As good-natured burlesque, it is a rib-tickling look at the cliches that pepper every Western we have ever loved.

THE QUICK AND THE DEAD

A Illusion review by Joan Ellis.


The only thing that could ruin the fun of "The Quick and the Dead" would be a denial from its makers that it is a spoof. As good-natured burlesque, it is a rib-tickling look at the cliches that pepper every Western we have ever loved. Sharon Stone has co-produced and stars, with what I hope dearly is a wink in her eye.

She sets the tone with a rollicking entrance, upending any man who dares to underestimate her.
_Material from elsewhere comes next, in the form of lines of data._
import Mathlib
import Summits.ValiantsHypothesis.ValiantsHypothesis.Theorems.GrenetZeonTwoDimCoefficientsScalingRankFactorization
import Summits.ValiantsHypothesis.ValiantsHypothesis.Theorems.GrenetZeonTwoDimCoefficientsScalingSpecializationDescent
import Summits.ValiantsHypothesis.ValiantsHypothesis.Theorems.GrenetZeonTwoDimCoefficientsScalingSeparableCert

/-!
# Crux `GrenetZeon.TwoDimCoefficients` (stmt-ValiantsHypothesis-8062), stub `stub_dualUnipotent`:
# scaling-closure — a GENERIC NUMERATOR DIRECTION separates the ray roots (lemmas F3b/F3c of EIGHTEENTH-HAND.md)

Pointwise heart of the numerator-perturbation argument (memo EIGHTEENTH-HAND.md §NEW).  At the chosen point `z₀` the
ray polynomial of the pair `(A, θ·B + C)` is `c·det(1_m + u·N₀(θ·M₀ + K))` with `N₀ = N(z₀)^{n−1}` of rank `r`,
`M₀` from `B` and `K` from `C` (ours to choose).  We choose `K` through a rank factorisation `N₀ = U·V`
(✓ `exists_rank_factorization`) so that the compression `V·K·U` is `diag(1, 2, …, r)`:

* `charpolyRev_neg_diagonal`, `squarefree_rayPoly_diagonal`, `natDegree_rayPoly_diagonal` — at `θ = 0` the compressed
  ray polynomial is `c·Π_{i<r}(1 + (i+1)·u)`: squarefree of full degree `r`.
* ★ `exists_numerator_direction` — for all complex `N₀, M₀` and `c ≠ 0` there is `K` such that for INFINITELY MANY
  `θ` the polynomial `R_θ(u) = c·det(1_m + u·N₀(θ·M₀ + K))` has `r = rank N₀` distinct non-zero simple roots and
  `[u^r]R_θ ≠ 0` (squarefree descent by specialisation ✓ `squarefree_map_fractionRing_of_specialization` over `ℂ[θ]`,
  Bézout certificate ✓ `exists_certificate_of_separable_map`, cofinitely many good `θ`, roots in `ℂ`).

HONEST FRAMING: generic linear algebra over `ℂ`; the stub `DualUnipotentBound`, both cruxes (stmt-8062, stmt-24318)
and `VP ≠ VNP` remain open.

References: folklore.
-/

-- single-conjunct layout `Summits/ValiantsHypothesis/ValiantsHypothesis`: the duplicated namespace
-- component is mandated by the tree.
set_option linter.dupNamespace false
set_option autoImplicit false

noncomputable section

namespace Summit.ValiantsHypothesis.ValiantsHypothesis.Theorems.GrenetZeonTwoDimCoefficients.ScalingClosure

open Matrix Polynomial

section Diagonal

variable {R : Type*} [CommRing R] {r : ℕ}

/-- `det(1 + u·diag(d)) = Π (1 + d_i u)`. [folklore] -/
theorem charpolyRev_neg_diagonal (d : Fin r → R) :
    (-(Matrix.diagonal d)).charpolyRev = ∏ i, (1 + Polynomial.C (d i) * Polynomial.X) := by
  rw [Matrix.charpolyRev]
  have h : (1 : Matrix (Fin r) (Fin r) R[X]) - (X : R[X]) • (-(Matrix.diagonal d)).map C =
      Matrix.diagonal (fun i => 1 + C (d i) * X) := by
    apply Matrix.ext; intro i j
    simp only [Matrix.sub_apply, Matrix.smul_apply, Matrix.map_apply, Matrix.neg_apply, Matrix.diagonal_apply,
      Matrix.one_apply, smul_eq_mul]
    split_ifs <;> simp
  rw [h, Matrix.det_diagonal]

/-- The model ray polynomial `Π_{i<r} (1 + (i+1)·u)` over `ℂ`: squarefree. [folklore] -/
theorem squarefree_rayPoly_diagonal :
    Squarefree (∏ i : Fin r, (1 + Polynomial.C (((i : ℕ) : ℂ) + 1) * Polynomial.X)) := by
  have hne : ∀ i : Fin r, (((i : ℕ) : ℂ) + 1) ≠ 0 := fun i => by
    exact_mod_cast Nat.succ_ne_zero i
  have hfac : (∏ i : Fin r, (1 + Polynomial.C (((i : ℕ) : ℂ) + 1) * Polynomial.X)) =
      Polynomial.C (∏ i : Fin r, (((i : ℕ) : ℂ) + 1)) * ∏ i : Fin r, (X - Polynomial.C (-(((i : ℕ) : ℂ) + 1)⁻¹)) := by
    rw [map_prod, ← Finset.prod_mul_distrib]
    refine Finset.prod_congr rfl fun i _ => ?_
    rw [map_neg, sub_neg_eq_add, mul_add, ← Polynomial.C_mul, mul_inv_cancel₀ (hne i), Polynomial.C_1, add_comm]
  have hinj : Function.Injective (fun i : Fin r => -(((i : ℕ) : ℂ) + 1)⁻¹) := by
    intro i j h
    have h' : (((i : ℕ) : ℂ) + 1) = (((j : ℕ) : ℂ) + 1) := by
      have := neg_injective h
      exact inv_injective this
    exact Fin.ext (by exact_mod_cast (add_right_cancel h'))
  have hsep : (∏ i : Fin r, (X - Polynomial.C (-(((i : ℕ) : ℂ) + 1)⁻¹))).Separable :=
    (Polynomial.separable_prod_X_sub_C_iff' ).mpr fun x _ y _ h => hinj h
  rw [hfac]
  have hu : IsUnit (Polynomial.C (∏ i : Fin r, (((i : ℕ) : ℂ) + 1))) :=
    Polynomial.isUnit_C.mpr (IsUnit.mk0 _ (Finset.prod_ne_zero_iff.mpr fun i _ => hne i))
  exact hsep.squarefree.squarefree_of_dvd ((hu.mul_left_dvd).mpr dvd_rfl)

/-- … and of full degree `r`. [folklore] -/
theorem natDegree_rayPoly_diagonal :
    (∏ i : Fin r, (1 + Polynomial.C (((i : ℕ) : ℂ) + 1) * Polynomial.X)).natDegree = r := by
  have hne : ∀ i : Fin r, (((i : ℕ) : ℂ) + 1) ≠ 0 := fun i => by
    exact_mod_cast Nat.succ_ne_zero i
  have hdeg : ∀ i : Fin r, (1 + Polynomial.C (((i : ℕ) : ℂ) + 1) * Polynomial.X).natDegree = 1 := by
    intro i
    rw [add_comm, Polynomial.natDegree_add_eq_left_of_natDegree_lt] <;>
      rw [Polynomial.natDegree_C_mul_X _ (hne i)]
    rw [Polynomial.natDegree_one]; exact Nat.one_pos
  rw [Polynomial.natDegree_prod _ _ (fun i _ => ?_)]
  · rw [Finset.sum_congr rfl (fun i _ => hdeg i)]
    simp
  · intro h
    have := hdeg i
    rw [h, Polynomial.natDegree_zero] at this
    exact zero_ne_one this

end Diagonal

section Generic

variable {m : ℕ}

/-- Separable polynomials have simple roots: `p(a) = 0 ⟹ p′(a) ≠ 0`. [folklore] -/
theorem eval_derivative_ne_zero_of_separable {K : Type*} [Field K] {p : Polynomial K} (hp : p.Separable) {a : K}
    (ha : p.eval a = 0) : (Polynomial.derivative p).eval a ≠ 0 := by
  intro hd
  obtain ⟨u, v, huv⟩ := hp
  have h := congrArg (Polynomial.eval a) huv
  rw [Polynomial.eval_add, Polynomial.eval_mul, Polynomial.eval_mul, ha, hd, mul_zero, mul_zero, add_zero,
    Polynomial.eval_one] at h
  exact zero_ne_one h

/-- Roots of a separable complex polynomial of degree `r`, enumerated injectively by `Fin r`. [folklore] -/
theorem exists_roots_enum_of_separable (p : Polynomial ℂ) (hsep : p.Separable) {r : ℕ} (hdeg : p.natDegree = r) :
    ∃ t : Fin r → ℂ, Function.Injective t ∧ ∀ i, p.eval (t i) = 0 := by
  classical
  have hp0 : p ≠ 0 := hsep.ne_zero
  have hsplit : Multiset.card p.roots = r := by
    rw [← hdeg]
    exact (IsAlgClosed.splits p).natDegree_eq_card_roots.symm
  have hnodup : p.roots.Nodup := Polynomial.nodup_roots hsep
  have hscard : p.roots.toFinset.card = r := by rw [Multiset.toFinset_card_of_nodup hnodup, hsplit]
  refine ⟨fun i => ((p.roots.toFinset.equivFin.symm (Fin.cast hscard.symm i) : p.roots.toFinset) : ℂ), ?_, ?_⟩
  · intro i j hij
    exact (Fin.cast_injective hscard.symm) (p.roots.toFinset.equivFin.symm.injective (Subtype.ext hij))
  · intro i
    have hmem := (p.roots.toFinset.equivFin.symm (Fin.cast hscard.symm i)).2
    rw [Multiset.mem_toFinset, Polynomial.mem_roots hp0] at hmem
    exact hmem

/-- Specialising a Bézout certificate: off the zeros of `g`, the fibre is separable. [folklore] -/
theorem separable_map_eval_of_certificate (Rt a b : Polynomial (Polynomial ℂ)) (g : Polynomial ℂ)
    (hcert : a * Rt + b * Polynomial.derivative Rt = Polynomial.C g) {θ : ℂ} (hg : g.eval θ ≠ 0) :
    (Rt.map (Polynomial.evalRingHom θ)).Separable := by
  have h := congrArg (Polynomial.map (Polynomial.evalRingHom θ)) hcert
  rw [Polynomial.map_add, Polynomial.map_mul, Polynomial.map_mul, ← Polynomial.derivative_map, Polynomial.map_C,
    Polynomial.coe_evalRingHom] at h
  refine ⟨Polynomial.C (g.eval θ)⁻¹ * a.map (Polynomial.evalRingHom θ),
    Polynomial.C (g.eval θ)⁻¹ * b.map (Polynomial.evalRingHom θ), ?_⟩
  rw [mul_assoc, mul_assoc, ← mul_add, h, ← Polynomial.C_mul, inv_mul_cancel₀ hg, Polynomial.C_1]

/-- The complement of the zero set of a non-zero complex polynomial is infinite. [folklore] -/
theorem infinite_eval_ne_zero (q : Polynomial ℂ) (hq : q ≠ 0) : Set.Infinite {θ : ℂ | q.eval θ ≠ 0} := by
  classical
  have hfin : {θ : ℂ | q.eval θ = 0}.Finite :=
    (Multiset.finite_toSet q.roots).subset fun θ hθ => (Polynomial.mem_roots hq).mpr hθ
  have hset : {θ : ℂ | q.eval θ ≠ 0} = {θ : ℂ | q.eval θ = 0}ᶜ := by ext θ; simp
  rw [hset]
  exact hfin.infinite_compl

/-- ★ **A generic numerator direction separates the ray roots.**  For complex `N₀, M₀` (`m × m`) and `c ≠ 0` there is
`K` such that for infinitely many `θ ∈ ℂ` the polynomial `R_θ = c·det(1 + u·N₀(θM₀ + K))` has `r = rank N₀` distinct
non-zero simple roots and `[u^r]R_θ ≠ 0`. [folklore] -/
theorem exists_numerator_direction (N₀ M₀ : Matrix (Fin m) (Fin m) ℂ) (c : ℂ) (hc : c ≠ 0) :
    ∃ K : Matrix (Fin m) (Fin m) ℂ, Set.Infinite {θ : ℂ | ∃ t : Fin N₀.rank → ℂ, Function.Injective t ∧
      (∀ i, t i ≠ 0) ∧
      (∀ i, (Polynomial.C c * (-(N₀ * (θ • M₀ + K))).charpolyRev).eval (t i) = 0) ∧
      (∀ i, (Polynomial.derivative (Polynomial.C c * (-(N₀ * (θ • M₀ + K))).charpolyRev)).eval (t i) ≠ 0) ∧
      (Polynomial.C c * (-(N₀ * (θ • M₀ + K))).charpolyRev).coeff N₀.rank ≠ 0} := by
  classical
  obtain ⟨U, V, Q, P, hUV, hQU, hVP⟩ := exists_rank_factorization N₀
  obtain ⟨T, hT⟩ : ∃ T : Matrix (Fin N₀.rank) (Fin N₀.rank) ℂ, T = Matrix.diagonal fun i : Fin N₀.rank => (((i : ℕ) : ℂ) + 1) :=
    ⟨_, rfl⟩
  refine ⟨P * T * Q, ?_⟩
  -- compression: `R_θ = c·charpolyRev(−(θE + T))`, `E = V M₀ U`
  obtain ⟨E, hE⟩ : ∃ E : Matrix (Fin N₀.rank) (Fin N₀.rank) ℂ, E = V * M₀ * U := ⟨_, rfl⟩
  have hVKU : V * (P * T * Q) * U = T := by
    calc V * (P * T * Q) * U = (V * P) * T * (Q * U) := by simp only [Matrix.mul_assoc]
      _ = T := by rw [hVP, hQU, Matrix.one_mul, Matrix.mul_one]
  have hcomp : ∀ θ : ℂ, (-(N₀ * (θ • M₀ + P * T * Q))).charpolyRev = (-(θ • E + T)).charpolyRev := by
    intro θ
    have h1 : -(N₀ * (θ • M₀ + P * T * Q)) = U * (-(V * (θ • M₀ + P * T * Q))) := by
      rw [Matrix.mul_neg, ← Matrix.mul_assoc, ← hUV]
    have h2 : -(V * (θ • M₀ + P * T * Q)) * U = -(θ • E + T) := by
      rw [Matrix.neg_mul, Matrix.mul_add, Matrix.add_mul, Matrix.mul_smul, Matrix.smul_mul, hVKU, hE]
    rw [h1, charpolyRev_mul_comm', h2]
  -- the family over `ℂ[θ]` and its specialisations
  obtain ⟨G, hG⟩ : ∃ G : Matrix (Fin N₀.rank) (Fin N₀.rank) (Polynomial ℂ),
      G = (X : ℂ[X]) • E.map Polynomial.C + T.map Polynomial.C := ⟨_, rfl⟩
  obtain ⟨Rt, hRt⟩ : ∃ Rt : Polynomial (Polynomial ℂ), Rt = Polynomial.C (Polynomial.C c) * (-G).charpolyRev :=
    ⟨_, rfl⟩
  have hGθ : ∀ θ : ℂ, (-G).map (Polynomial.evalRingHom θ) = -(θ • E + T) := by
    intro θ
    apply Matrix.ext; intro i j
    simp only [hG, Matrix.map_apply, Matrix.neg_apply, Matrix.add_apply, Matrix.smul_apply, smul_eq_mul,
      Polynomial.coe_evalRingHom, Polynomial.eval_neg, Polynomial.eval_add, Polynomial.eval_mul, Polynomial.eval_X,
      Polynomial.eval_C]
  have hspec : ∀ θ : ℂ, Rt.map (Polynomial.evalRingHom θ) = Polynomial.C c * (-(θ • E + T)).charpolyRev := by
    intro θ
    rw [hRt, Polynomial.map_mul, Polynomial.map_C, ← charpolyRev_map, hGθ, Polynomial.coe_evalRingHom,
      Polynomial.eval_C]
  -- at `θ = 0`: the explicit squarefree polynomial of degree `r`
  have hspec0 : Rt.map (Polynomial.evalRingHom 0) =
      Polynomial.C c * ∏ i : Fin N₀.rank, (1 + Polynomial.C (((i : ℕ) : ℂ) + 1) * Polynomial.X) := by
    rw [hspec 0, zero_smul, zero_add, hT, charpolyRev_neg_diagonal]
  have hcu : IsUnit (Polynomial.C c) := Polynomial.isUnit_C.mpr (IsUnit.mk0 _ hc)
  have hsq0 : Squarefree (Rt.map (Polynomial.evalRingHom 0)) := by
    rw [hspec0]
    exact squarefree_rayPoly_diagonal.squarefree_of_dvd ((hcu.mul_left_dvd).mpr dvd_rfl)
  have hdeg0 : (Rt.map (Polynomial.evalRingHom 0)).natDegree = N₀.rank := by
    rw [hspec0, Polynomial.natDegree_C_mul hc, natDegree_rayPoly_diagonal]
  have hRt_le : Rt.natDegree ≤ N₀.rank := by
    rw [hRt]
    refine (Polynomial.natDegree_C_mul_le _ _).trans ?_
    have h := natDegree_charpolyRev_le (-G)
    rwa [Fintype.card_fin] at h
  have hdegeq : (Rt.map (Polynomial.evalRingHom 0)).natDegree = Rt.natDegree :=
    le_antisymm Polynomial.natDegree_map_le (by rw [hdeg0]; exact hRt_le)
  -- squarefree over `ℂ(θ)`, hence separable, hence a certificate
  haveI hgcd : IsGCDMonoid (Polynomial ℂ) := inferInstance
  have hsqK : Squarefree (Rt.map (algebraMap (Polynomial ℂ) (FractionRing (Polynomial ℂ)))) :=
    @squarefree_map_fractionRing_of_specialization (Polynomial ℂ) _ _ hgcd (FractionRing (Polynomial ℂ)) _ _ _
      ℂ _ _ (Polynomial.evalRingHom 0) Rt hdegeq hsq0
  obtain ⟨a, b, g, hg, hcert⟩ := exists_certificate_of_separable_map Rt
    (PerfectField.separable_iff_squarefree.mpr hsqK)
  -- the leading coefficient does not vanish identically
  have hlcne : Rt.coeff N₀.rank ≠ 0 := by
    intro h
    have h1 : (Rt.map (Polynomial.evalRingHom 0)).coeff N₀.rank = 0 := by
      rw [Polynomial.coeff_map, h, map_zero]
    have h2 := Polynomial.leadingCoeff_ne_zero.mpr hsq0.ne_zero
    rw [Polynomial.leadingCoeff, hdeg0] at h2
    exact h2 h1
  -- good parameters: off the finitely many roots of `g·lc`
  refine (infinite_eval_ne_zero (g * Rt.coeff N₀.rank) (mul_ne_zero hg hlcne)).mono fun θ hθ => ?_
  have hgθ : g.eval θ ≠ 0 := fun h => hθ (by rw [Polynomial.eval_mul, h, zero_mul])
  have hlcθ : (Rt.coeff N₀.rank).eval θ ≠ 0 := fun h => hθ (by rw [Polynomial.eval_mul, h, mul_zero])
  -- the specialised polynomial
  have hpR : Polynomial.C c * (-(N₀ * (θ • M₀ + P * T * Q))).charpolyRev = Rt.map (Polynomial.evalRingHom θ) := by
    rw [hcomp θ, hspec θ]
  have hsep : (Rt.map (Polynomial.evalRingHom θ)).Separable := separable_map_eval_of_certificate Rt a b g hcert hgθ
  have hpdeg : (Rt.map (Polynomial.evalRingHom θ)).natDegree = N₀.rank := by
    refine le_antisymm (Polynomial.natDegree_map_le.trans hRt_le) (Polynomial.le_natDegree_of_ne_zero ?_)
    rw [Polynomial.coeff_map, Polynomial.coe_evalRingHom]
    exact hlcθ
  obtain ⟨t, ht_inj, ht_root⟩ := exists_roots_enum_of_separable _ hsep hpdeg
  have hp00 : (Rt.map (Polynomial.evalRingHom θ)).eval 0 = c := by
    rw [← hpR, Polynomial.eval_mul, Polynomial.eval_C, Matrix.eval_charpolyRev, mul_one]
  refine ⟨t, ht_inj, fun i h0 => ?_, fun i => ?_, fun i => ?_, ?_⟩
  · have h := ht_root i
    rw [h0, hp00] at h
    exact hc h
  · rw [hpR]; exact ht_root i
  · rw [hpR]; exact eval_derivative_ne_zero_of_separable hsep (ht_root i)
  · rw [hpR, Polynomial.coeff_map, Polynomial.coe_evalRingHom]
    exact hlcθ

end Generic

end Summit.ValiantsHypothesis.ValiantsHypothesis.Theorems.GrenetZeonTwoDimCoefficients.ScalingClosure

end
Riding into the town of Redemption, she is greeted by the lone barking dog, the empty street, and the mandatory saloon, where the first man she meets swills beer and knifes a body-count notch on his arm.

No one rides quietly into this town. After crossing the endless desert, they still gallop up to the saloon, slam mugs on the bar, and shoot each other up for no apparent reason. But we do have a story here: All the best shots in the West have come to challenge each other in a round-robin shootout on Redemption's main street, where the sun blazes and rain pours at the whim of director Sam Raimi.

Whoever is alive at the end of the grizzly game can claim the Wells Fargo chest stuffed with $100,000. Will it be Knudson, the Swede? Or Ace, long-haired, middle-aged, and brutal? Spotted Horse, the wooden Indian? It might be Kid, the chair kicker; or Herod (Gene Hackman), the immaculately oily dude who controls the town and takes a cut of every paycheck--although God alone knows where anyone might earn a paycheck in this sandy speck of a town.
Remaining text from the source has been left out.